I will hit anyone at all in self-defense - elderly, female, infirm, child, whatever - if it’s genuinely necessary to ensure my own safety, and I can deliver a blow proportional to the threat. If an old and frail man is trying to punch me, I’ll accept the blow rather than defend myself with a strike that may inflict serious injury. On the other extreme, if a small child had somehow grabbed Daddy’s gun and was pointing it at me, I would deliver as hard a blow as required to make him drop the gun; at last resort, I’d attempt a fatal one.

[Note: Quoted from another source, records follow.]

import Literature.Probability.RandomPlanarGeometry.HexSAWStripBetaCoefficientAllWidths
import Literature.Probability.RandomPlanarGeometry.HexSAWStripSurfaceWidthTwoLimit
import HarnessLib

/-!
# The width-two strip in closed form at its threshold: `β_{2,m} · y_2^m → (45 + √2)/28` and `(y_2 − y) · B_2(x_c; y) → (233 + 185√2)/98`
# (module «BETA-COEFF-WIDTH-TWO»)

Topic `Literature/Probability/RandomPlanarGeometry` (continues «BETA-COEFF-ALL-T» `HexSAWStripBetaCoefficientAllWidths.lean` — for every
`T ≥ 1` there is `Λ_T > 0` with `β_{T,m} y_T^m → Λ_T` and `(y_T − y) B_T(x_c; y) → Λ_T y_T` — and the SOLVED width-two strip
`HexSAWStripSurfaceWidthTwoLimit.lean`: `HV.stripByLim_two_eq : B_2(x_c; y) = W2.limB2 y` for `0 ≤ y < y_2`, a rational function of
`(x_c, y)` built from the `2 × 2` resolvent `W2.Rbot/Rtop` with denominator `W2.wdet x_c y`, and `HV.W2.yTwo_eq : y_2 = (10 + 8√2)/7`,
`HV.stripYT_two`).  Lane «pcv-sawmu» (CriticalPhenomena venture), a-p2 g21.  Sources of the SETTING: N. R. Beaton, M. Bousquet-Mélou,
J. de Gier, H. Duminil-Copin, A. J. Guttmann, CMP 326 (2014) §3.2 and Corollary 8 (arXiv:1109.0358v5 p. 12: `y_T`); N. R. Beaton,
A. J. Guttmann, I. Jensen, J. Phys. A 45 (2012) §2 (the narrowest strip series at `y = 1`); H. Duminil-Copin, S. Smirnov, Ann. Math. 175
(2012) Theorem 1 (`x_c = 1/√(2+√2)`).  The two numbers below are the lane's (nothing of the kind is printed): the FIRST β-coefficient
amplitude in closed form beyond the trivial width one (`Λ_1 = 2`).

## What is proved (namespace `Literature.Probability.RandomPlanarGeometry.SAW.HV`)

* §1 `xc_sq_eq_half` (`x_c² = (2 − √2)/2`), `kTwo` (`κ_2 = x_c²(1 − x_c² + x_c⁴)`), `kTwo_pos_mul_yTwo` (`κ_2 y_2 = 1 − x_c²`),
  ★ `wdet_xc_eq` — `det(I − M_{x_c}(y)) = κ_2 (y_2 − y)` (linear in `y`); `regB2` (the regular part) and ★ `sub_mul_limB2_eq` —
  `(y_2 − y) · limB2 y = regB2 y (E(y))` for `y < y_2` (pole cancellation); `widthTwo_values` (`x_c² y_2 = (2+3√2)/7`,
  `x_c⁴ y_2 = (2√2−1)/7`, `E(y_2) = x_c(1+√2)/2`, `κ_2 = (8−5√2)/4`); ★ `regB2_yTwo_eq` — the value at the pole `(233 + 185√2)/98`.
* §2 ★★★ `tendsto_sub_mul_limB2`, `stripYT_two_eq_yTwo`, ★★★★ `tendsto_sub_mul_stripByLim_two` —
  `(y_2 − y) · B_2(x_c; y) ⟶ (233 + 185√2)/98 = 5.04723…` as `y ↑ y_2`; ★★★★ `tendsto_stripBcoeff_two_mul_pow` —
  `β_{2,m} · y_2^m ⟶ Λ_2 = (45 + √2)/28 = 1.65765048…`: the `x_c`-weighted number of walks of the two-cell strip from the mid-edge `a`
  to the upper boundary with `m` surface contacts is `(Λ_2 + o(1)) · ((10 + 8√2)/7)^{−m}` — a number the enumeration side can test
  (`β_{2,m}` by transfer matrix: `β_{2,m} y_2^m = 1.4776, 1.5906, 1.6349, …, 1.65764557 (m = 10), 1.6576504843568 (m = 20)` from the
  closed form's own power series).

Label: LANE THEOREM (own result of lane «pcv-sawmu», a-p2 g21, 2026-08-26).  NOT claimed: widths `T ≥ 3` in closed form, uniformity.
-/

noncomputable section

open Finset Filter Topology Literature.Probability.LatticeModels Literature.Probability.Percolation

namespace Literature.Probability.RandomPlanarGeometry.SAW.HV

open W2

/-! ### §1 Algebra at `x = x_c`: the determinant factorises through `y_2`, and the values at `y_2` -/

/-- `x_c² = (2 − √2)/2`. [cite: DuminilCopinSmirnov2012, Theorem 1 (x_c = 1/√(2+√2)); lane plumbing] -/
theorem xc_sq_eq_half : hexCriticalFugacity ^ 2 = (2 - Real.sqrt 2) / 2 := by
  have h := W2.sqrt_two_eq
  linarith

/-- `κ_2 := x_c²(1 − x_c² + x_c⁴)`, the slope of the determinant in `y` (plumbing). [cite: BeatonGuttmannJensen2012, §2 (the width-one (lane: width-two) transfer matrix); lane plumbing] -/
def kTwo : ℝ := hexCriticalFugacity ^ 2 * (1 - hexCriticalFugacity ^ 2 + hexCriticalFugacity ^ 4)

/-- `κ_2 > 0` and `κ_2 · y_2 = 1 − x_c²`. [cite: BeatonBousquetMelouDeGierDuminilCopinGuttmann2014, Corollary 8 (arXiv v5 p. 12: y_T); lane plumbing] -/
theorem kTwo_pos_mul_yTwo : 0 < kTwo ∧ kTwo * yTwo = 1 - hexCriticalFugacity ^ 2 := by
  refine ⟨yTwo_den_pos, ?_⟩
  have hx := hexCriticalFugacity_pos_lt_one
  have hx0 : hexCriticalFugacity ≠ 0 := hx.1.ne'
  have hp : 1 - hexCriticalFugacity ^ 2 + hexCriticalFugacity ^ 4 ≠ 0 := by nlinarith [sq_nonneg (hexCriticalFugacity ^ 2), hx.1, hx.2]
  unfold kTwo yTwo
  field_simp

/-- `det(I − M_{x_c}(y)) = κ_2 · (y_2 − y)`: the determinant is LINEAR in `y` and vanishes at `y_2`.
[cite: BeatonGuttmannJensen2012, §2 (the width-one (lane: width-two) transfer matrix); lane plumbing] -/
theorem wdet_xc_eq (y : ℝ) : wdet hexCriticalFugacity y = kTwo * (yTwo - y) := by
  have h1 := kTwo_pos_mul_yTwo.2
  have h2 : kTwo = hexCriticalFugacity ^ 2 * (1 - hexCriticalFugacity ^ 2 + hexCriticalFugacity ^ 4) := rfl
  rw [mul_sub, h1, h2]
  unfold wdet
  ring

/-- The regular part: `(y_2 − y) · B_2(x_c; y)` with the pole cancelled — a polynomial in `y` and `E(y) = x_c³y/(1 − x_c⁴y)` (plumbing).
[cite: BeatonGuttmannJensen2012, §2; lane plumbing] -/
def regB2 (y e : ℝ) : ℝ :=
  2 * (hexCriticalFugacity * (e * ((1 - hexCriticalFugacity ^ 2 * y) / kTwo - (yTwo - y)) + hexCriticalFugacity ^ 3 * y / kTwo +
    e * (e * (hexCriticalFugacity ^ 3 / kTwo) + (1 - hexCriticalFugacity ^ 2) / kTwo - (yTwo - y)))) +
  2 * (hexCriticalFugacity * e) * (yTwo - y)

/-- ★ **Pole cancellation**: for `y < y_2`, `(y_2 − y) · limB2 y = regB2 y (E(y))`. [cite: BeatonBousquetMelouDeGierDuminilCopinGuttmann2014, Corollary 8 (arXiv v5 p. 12: the radius y_T); BeatonGuttmannJensen2012, §2; lane «pcv-sawmu» a-p2 g21] -/
theorem sub_mul_limB2_eq {y : ℝ} (hy : y < yTwo) : (yTwo - y) * limB2 y = regB2 y (Einf y) := by
  have hκ0 : kTwo ≠ 0 := kTwo_pos_mul_yTwo.1.ne'
  have hyy : yTwo - y ≠ 0 := (sub_pos.2 hy).ne'
  have hfac : wdet hexCriticalFugacity y = kTwo * (yTwo - y) := wdet_xc_eq y
  unfold limB2 Rbot Rtop regB2
  simp only [oneBot, oneTop, Bool.false_eq_true, if_true, if_false, mul_one, mul_zero, add_zero, zero_add]
  rw [hfac]
  field_simp
  ring

/-- The threshold values: `x_c² y_2 = (2 + 3√2)/7`, `x_c⁴ y_2 = (2√2 − 1)/7`, `E(y_2) = x_c (1 + √2)/2`,
`x_c²(1 − x_c² + x_c⁴) = (8 − 5√2)/4` (plumbing, from `x_c² = (2 − √2)/2`, `y_2 = (10 + 8√2)/7`).
[cite: DuminilCopinSmirnov2012, Theorem 1; lane plumbing] -/
theorem widthTwo_values :
    hexCriticalFugacity ^ 2 * yTwo = (2 + 3 * Real.sqrt 2) / 7 ∧ hexCriticalFugacity ^ 4 * yTwo = (2 * Real.sqrt 2 - 1) / 7 ∧
      Einf yTwo = hexCriticalFugacity * ((1 + Real.sqrt 2) / 2) ∧ kTwo = (8 - 5 * Real.sqrt 2) / 4 := by
  have hr : Real.sqrt 2 ^ 2 = 2 := Real.sq_sqrt (by norm_num)
  have hq := xc_sq_eq_half
  have hy := yTwo_eq
  have hx := hexCriticalFugacity_pos_lt_one
  have hq2 : hexCriticalFugacity ^ 4 = ((2 - Real.sqrt 2) / 2) ^ 2 := by rw [← hq]; ring
  have hA : hexCriticalFugacity ^ 2 * yTwo = (2 + 3 * Real.sqrt 2) / 7 := by
    rw [hq, hy]; linear_combination (-4 / 7 : ℝ) * hr
  have hB : hexCriticalFugacity ^ 4 * yTwo = (2 * Real.sqrt 2 - 1) / 7 := by
    rw [hq2, hy]; linear_combination (-11 / 14 + 2 / 7 * Real.sqrt 2) * hr
  have hκ : kTwo = (8 - 5 * Real.sqrt 2) / 4 := by
    unfold kTwo; rw [hq2, hq]; linear_combination (1 / 2 - 1 / 8 * Real.sqrt 2) * hr
  refine ⟨hA, hB, ?_, hκ⟩
  have hden : 1 - hexCriticalFugacity ^ 4 * yTwo ≠ 0 := by rw [hB]; nlinarith [Real.sqrt_nonneg 2, hr]
  rw [Einf, div_eq_iff hden]
  have : hexCriticalFugacity ^ 3 * yTwo - hexCriticalFugacity * ((1 + Real.sqrt 2) / 2) * (1 - hexCriticalFugacity ^ 4 * yTwo) =
      hexCriticalFugacity * (hexCriticalFugacity ^ 2 * yTwo - (1 + Real.sqrt 2) / 2 * (1 - hexCriticalFugacity ^ 4 * yTwo)) := by ring
  rw [← sub_eq_zero, this, hA, hB]
  have h0 : (2 + 3 * Real.sqrt 2) / 7 - (1 + Real.sqrt 2) / 2 * (1 - (2 * Real.sqrt 2 - 1) / 7) = 0 := by
    linear_combination (1 / 7 : ℝ) * hr
  rw [h0, mul_zero]

/-- ★ **The value at the pole**: `regB2 y_2 (E(y_2)) = (233 + 185√2)/98`. [cite: DuminilCopinSmirnov2012, Theorem 1; BeatonGuttmannJensen2012, §2; lane «pcv-sawmu» a-p2 g21] -/
theorem regB2_yTwo_eq : regB2 yTwo (Einf yTwo) = (233 + 185 * Real.sqrt 2) / 98 := by
  have hr : Real.sqrt 2 ^ 2 = 2 := Real.sq_sqrt (by norm_num)
  have hq := xc_sq_eq_half
  obtain ⟨hA, hB, hE, hκ⟩ := widthTwo_values
  have hκpos := kTwo_pos_mul_yTwo.1
  have hκ0 : (8 - 5 * Real.sqrt 2) / 4 ≠ 0 := by rw [← hκ]; exact hκpos.ne'
  -- the pole terms `(y_2 − y)` vanish at `y = y_2`; regroup in even powers of `x_c`
  have hre : regB2 yTwo (Einf yTwo) =
      2 * hexCriticalFugacity ^ 2 / kTwo *
        ((1 + Real.sqrt 2) / 2 * (1 - hexCriticalFugacity ^ 2 * yTwo) + hexCriticalFugacity ^ 2 * yTwo +
          ((1 + Real.sqrt 2) / 2) ^ 2 * hexCriticalFugacity ^ 4 + (1 + Real.sqrt 2) / 2 * (1 - hexCriticalFugacity ^ 2)) := by
    have hκ0' : kTwo ≠ 0 := hκpos.ne'
    rw [regB2, hE]
    simp only [sub_self, mul_zero, sub_zero, add_zero]
    field_simp
    ring
  have hq2 : hexCriticalFugacity ^ 4 = (3 - 2 * Real.sqrt 2) / 2 := by
    rw [show hexCriticalFugacity ^ 4 = (hexCriticalFugacity ^ 2) ^ 2 by ring, hq]; linear_combination (1 / 4 : ℝ) * hr
  rw [hre, hκ, hA, hq, hq2, div_mul_eq_mul_div, div_eq_iff hκ0]
  linear_combination ((533 / 392 : ℝ) + (-23 / 56 : ℝ) * Real.sqrt 2 + (1 / 4 : ℝ) * Real.sqrt 2 ^ 2) * hr

/-! ### §2 ★★★★ The residue and the coefficient amplitude of the width-two strip, in closed form -/

/-- ★★★ `(y_2 − y) · W2.limB2 y → (233 + 185√2)/98` as `y ↑ y_2` (continuity of the regular part). [cite: BeatonBousquetMelouDeGierDuminilCopinGuttmann2014, Corollary 8 (arXiv v5 p. 12); BeatonGuttmannJensen2012, §2; lane «pcv-sawmu» a-p2 g21 — own] -/
theorem tendsto_sub_mul_limB2 :
    Tendsto (fun y => (yTwo - y) * limB2 y) (𝓝[<] yTwo) (𝓝 ((233 + 185 * Real.sqrt 2) / 98)) := by
  have h4 : 1 - hexCriticalFugacity ^ 4 * yTwo ≠ 0 := (sub_pos.2 (xc_four_mul_lt_one le_rfl)).ne'
  have hE : ContinuousAt Einf yTwo := by
    have : Einf = fun y => hexCriticalFugacity ^ 3 * y / (1 - hexCriticalFugacity ^ 4 * y) := by funext y; rfl
    rw [this]
    exact ContinuousAt.div (by fun_prop) (by fun_prop) h4
  have hc : Continuous fun p : ℝ × ℝ => regB2 p.1 p.2 := by unfold regB2; fun_prop
  have hG : ContinuousAt (fun y => regB2 y (Einf y)) yTwo :=
    (hc.continuousAt (x := (yTwo, Einf yTwo))).comp (f := fun y => (y, Einf y)) (continuousAt_id.prodMk hE)
  rw [← regB2_yTwo_eq]
  refine ((hG.tendsto).mono_left nhdsWithin_le_nhds).congr' ?_
  filter_upwards [self_mem_nhdsWithin] with y hy
  exact (sub_mul_limB2_eq hy).symm

/-- `y_2 = stripYT 2` (the tree's two descriptions of the width-two threshold agree). [cite: BeatonBousquetMelouDeGierDuminilCopinGuttmann2014, Corollary 8 (arXiv v5 p. 12); lane plumbing] -/
theorem stripYT_two_eq_yTwo : stripYT 2 = yTwo := by rw [stripYT_two, yTwo_eq]

/-- ★★★★ **THE RESIDUE OF `B_2(x_c; ·)` AT ITS RADIUS, IN CLOSED FORM**: `(y_2 − y) · B_2(x_c; y) ⟶ (233 + 185√2)/98 = 5.0472…`
as `y ↑ y_2 = (10 + 8√2)/7` — from the tree's solved width-two strip `W2.limB2`. [cite: BeatonBousquetMelouDeGierDuminilCopinGuttmann2014, Corollary 8 (arXiv v5 p. 12: the radius y_T); BeatonGuttmannJensen2012, §2 (the width-two series at y = 1); lane «pcv-sawmu» a-p2 g21 — own result] -/
theorem tendsto_sub_mul_stripByLim_two :
    Tendsto (fun y => (stripYT 2 - y) * stripByLim 2 y) (𝓝[<] stripYT 2) (𝓝 ((233 + 185 * Real.sqrt 2) / 98)) := by
  rw [stripYT_two_eq_yTwo]
  refine tendsto_sub_mul_limB2.congr' ?_
  have h0 : (0 : ℝ) < yTwo := by linarith [one_lt_yTwo]
  filter_upwards [Ioo_mem_nhdsLT h0] with y hy
  rw [stripByLim_two_eq hy.1.le hy.2]

/-- ★★★★ **THE β-COEFFICIENT AMPLITUDE OF THE WIDTH-TWO STRIP, IN CLOSED FORM**: `β_{2,m} · y_2^m ⟶ Λ_2 = (45 + √2)/28 = 1.6576504…`
(`y_2 = (10 + 8√2)/7`): the `x_c`-weighted number of walks of the two-cell honeycomb strip from the mid-edge `a` to the upper boundary with
exactly `m` surface contacts is `((45 + √2)/28 + o(1)) · y_2^{−m}`.  (The general law «BETA-COEFF-ALL-T» gives `∃ Λ_2 > 0` with the residue
`Λ_2 y_2`; §1–§2 compute the residue, so `Λ_2 = (233 + 185√2)/(98 y_2) = (45 + √2)/28`.)  A number the enumeration side can test
(`β_{2,m}` is computable by transfer matrix). [cite: BeatonBousquetMelouDeGierDuminilCopinGuttmann2014, §3.2 and Corollary 8 (arXiv v5 p. 12); BeatonGuttmannJensen2012, §2; lane «pcv-sawmu» a-p2 g21 — own result] -/
theorem tendsto_stripBcoeff_two_mul_pow :
    Tendsto (fun m : ℕ => stripBcoeff 2 m * stripYT 2 ^ m) atTop (𝓝 ((45 + Real.sqrt 2) / 28)) := by
  obtain ⟨Λ, hΛ, hlim, hres⟩ := exists_tendsto_sub_mul_stripByLim_of_one_le (T := 2) (by norm_num)
  have huniq : Λ * stripYT 2 = (233 + 185 * Real.sqrt 2) / 98 := tendsto_nhds_unique hres tendsto_sub_mul_stripByLim_two
  have hr : Real.sqrt 2 ^ 2 = 2 := Real.sq_sqrt (by norm_num)
  have hy : stripYT 2 = (10 + 8 * Real.sqrt 2) / 7 := stripYT_two
  have hy0 : (10 + 8 * Real.sqrt 2) / 7 ≠ 0 := by positivity
  have hΛeq : Λ = (45 + Real.sqrt 2) / 28 := by
    rw [hy] at huniq
    have : Λ = (233 + 185 * Real.sqrt 2) / 98 / ((10 + 8 * Real.sqrt 2) / 7) := by rw [← huniq, mul_div_cancel_right₀ _ hy0]
    rw [this, div_eq_iff hy0]
    linear_combination (-2 / 49 : ℝ) * hr
  rwa [hΛeq] at hlim

end Literature.Probability.RandomPlanarGeometry.SAW.HV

All of the above, though, pre-supposes that every other option has failed. Flight (leaving), evasion (dodging), persuasion - all have either failed or are clearly unworkable. As a last resort, hitting can be “okay” against anyone, provided the hitting is proportionate to the theat posed. But I don’t believe hitting is ever okay as anything other than a last resort.
As to the idea of hitting someone for reasons relating to honor: I’m a civilized man, and was raised to believe that honorable, civilized men abhor violence. I can’t imagine the slight to my honor that would be redeemed or mitigated through the use of violence. Oh, it might make my friends and family understand why I’d used violence - but it would still be a lapse of character.
Slight hijack, but isn’t this a bit broad? I have no problem with killing slaveowners - even the “humane” ones claim to exercise absolute ownership over another human being, and act on that belief. They deserve whatever they get. But what constitutes “supporting” slavery? I may abhor the beliefs of a pro-slavery newspaper editor, but so long as he doesn’t own slaves himself, I can’t support killing him for speaking his mind. More, I’d feel a moral obligation to defend the man if I could.
Further - do the family members of slaveholders “support” slavery, by refusing to reject their slave-holding family members? This takes us down an ugly road fast. There were women who owned slaves in their own right, I’m sure, but most women (especially wives) had little agency of their own in the antebellum South - I’d hate to see them killed for the sins of their husbands. And as for children - well, they’re children.